クリーニング大野屋の社長ブログ

モヘヤを混用した生地は、特有の張りや光沢、シャリ感などが好まれ、夏物の紳士用スーツ地などに使われていますが、摩擦や折り曲げなどに対する強度に欠ける性質も併せ持っています。

■ 事故の状況

ズボン後ろの膝付近の折り曲げ部分に、破損やキズが生じている。

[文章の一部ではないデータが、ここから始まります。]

/-- **"Exponential in integration time."** With the Theorem-3 calibration `ε = e^{−T/3}` (overlap
`≤ 2/√5` is reached at `T = t* = 3 ln(1/ε)`), an exact-output algorithm needs `k ≥ e^{T/3}/10`
input copies. [cite: LewisEtAl2024, §2 Lemma 2 with Theorem 3 (p0006: "evolve for time t* = 3 log(1/ε)")] -/
theorem copies_exponential_in_time {k : ℕ} (𝓐 : CopyAlgorithm k X m ι) {ψ φ : X → ℂ}
    (hψ : star ψ ⬝ᵥ ψ = 1) (hφ : star φ ⬝ᵥ φ = 1) {T : ℝ}
    (hε : 1 - Real.exp (-(T / 3)) ≤ ‖star ψ ⬝ᵥ φ‖) {u v : m → ℂ} (hu : star u ⬝ᵥ u = 1)
    (hv : star v ⬝ᵥ v = 1) (huv : ‖star u ⬝ᵥ v‖ ≤ 2 / Real.sqrt 5)
    (hout : 𝓐.output (tensorPower ψ k) = vecMulVec u (star u))
    (hout' : 𝓐.output (tensorPower φ k) = vecMulVec v (star v)) :
    Real.exp (T / 3) / 10 ≤ k := by
  have h := copies_ge_of_exact_output 𝓐 hψ hφ (Real.exp_pos _) hε hu hv huv hout hout'
  have e : 1 / (10 * Real.exp (-(T / 3))) = Real.exp (T / 3) / 10 := by
    rw [Real.exp_neg]; field_simp
  rwa [e] at h

/-! ### 4. Bounded-error (approximate) outputs -/

/-- **Lemma 2 with bounded-error outputs.** If the two outputs of a `CopyAlgorithm` on `k` copies
are `η`-close to unit targets `u, v` in the operational sense — every effect's expectation differs
by at most `η` (i.e. trace distance `≤ η`) — and `‖⟨u|v⟩‖ ≤ 2/√5`, then `1/√5 − 2η ≤ √(2kε)`.
[cite: LewisEtAl2024, §2 Lemma 2 with Thm 3 ("any bounded-error quantum algorithm that gives a quantum state with amplitudes proportional to the solution vector")] -/
theorem approx_gap_le_sqrt {k : ℕ} (𝓐 : CopyAlgorithm k X m ι) {ψ φ : X → ℂ}
    (hψ : star ψ ⬝ᵥ ψ = 1) (hφ : star φ ⬝ᵥ φ = 1) {ε : ℝ} (hε : 1 - ε ≤ ‖star ψ ⬝ᵥ φ‖)
    {u v : m → ℂ} (hu : star u ⬝ᵥ u = 1) (hv : star v ⬝ᵥ v = 1)
    (huv : ‖star u ⬝ᵥ v‖ ≤ 2 / Real.sqrt 5) {η : ℝ}
    (hψout : ∀ P : Matrix m m ℂ, P.PosSemidef → (1 - P).PosSemidef →
      |(P * 𝓐.output (tensorPower ψ k)).trace.re - (star u ⬝ᵥ (P *ᵥ u)).re| ≤ η)
    (hφout : ∀ P : Matrix m m ℂ, P.PosSemidef → (1 - P).PosSemidef →
      |(P * 𝓐.output (tensorPower φ k)).trace.re - (star v ⬝ᵥ (P *ᵥ v)).re| ≤ η) :
    1 / Real.sqrt 5 - 2 * η ≤ Real.sqrt (2 * k * ε) := by
  obtain ⟨E, hE, hE', hgap⟩ := PureStateHelstromBound.effect_gap_eq_sqrt_exists hu hv
  have hout := outputGap_le 𝓐 hE hE' hψ hφ hε
  have h1 := hψout E hE hE'
  have h2 := hφout E hE hE'
  rw [abs_le] at h1 h2
  -- the targets' Helstrom gap is ≥ 1/√5
  have h5 : (0 : ℝ) < Real.sqrt 5 := Real.sqrt_pos.mpr (by norm_num)
  have hsq : ‖star u ⬝ᵥ v‖ ^ 2 ≤ 4 / 5 := by
    have := pow_le_pow_left₀ (norm_nonneg _) huv 2
    rwa [div_pow, Real.sq_sqrt (by norm_num : (0:ℝ) ≤ 5), show (2:ℝ) ^ 2 / 5 = 4 / 5 by norm_num]
      at this
  have htar : 1 / Real.sqrt 5 ≤ (star u ⬝ᵥ (E *ᵥ u)).re - (star v ⬝ᵥ (E *ᵥ v)).re := by
    rw [hgap, Real.le_sqrt' (by positivity), div_pow, one_pow, Real.sq_sqrt (by norm_num : (0:ℝ) ≤ 5)]
    linarith
  linarith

利用者は、「折り目加工や仕上げ時の強いプレスが原因になっているのではないか」と考えている。

■ 原因

着用やプレスが繰り返されることにより、生地が徐々に摩擦して自然発生的な破損が生じたもの、特に折り目部分は、着用中の摩擦を受けやすいことが原因として挙げられる。

■ 事故の防止対策

前述の通り自然発生的な現象のため、抜本的な防止対策はないが、硬くて張りやシャリ感のある生地を使ったズボンへの、強いプレスやシロセット加工などの折り目加工は避けることが望ましい。

■ モヘヤ

モヘヤはアンゴラ山羊の毛。生後6~18ヶ月の毛はキッドモヘヤと呼ばれ、最高級品とされている。成長するにしたがって毛が太くて硬くなるため質は低下する。

他の獣毛に比べ張りと光沢があり、シャリ感のある梳毛服地(そもうふくじ)や毛足の長いシャギー生地などに適している。

繊維は外層が硬く、内層が柔らかい構造になっているため摩擦や折り曲げ、引き裂きなどの強度に欠ける欠点がある。

モヘヤを使用していても、「毛」と表示されているだけの場合もあるため、硬くて張りやシャリ感のある生地を使ったズボン、シャープな折り目のついたズボンなどについては、受付時に折り目部分をチェックする。

生地が薄くなっていたり摩擦などがあれば、破損する可能性があることを利用者に説明して、了解を得ることが必要。

組成表示以外に、裾やウエストの内側などにモヘヤの混用を示していることもあるので、確認することが望まれる。

■ 獣毛

羊以外の動物からとれる毛を総称して獣毛と呼ぶ。衣料用としては山羊類、らくだ類を中心に約15種類。

山羊のようにはっきりとしたうろこや繊維のちぢれがないため、その製品は表面が滑らかで光沢がある反面、繊維同士が絡み合う縮充性が少ないために組織がルーズなものほど毛羽立ち、脱色しやすい。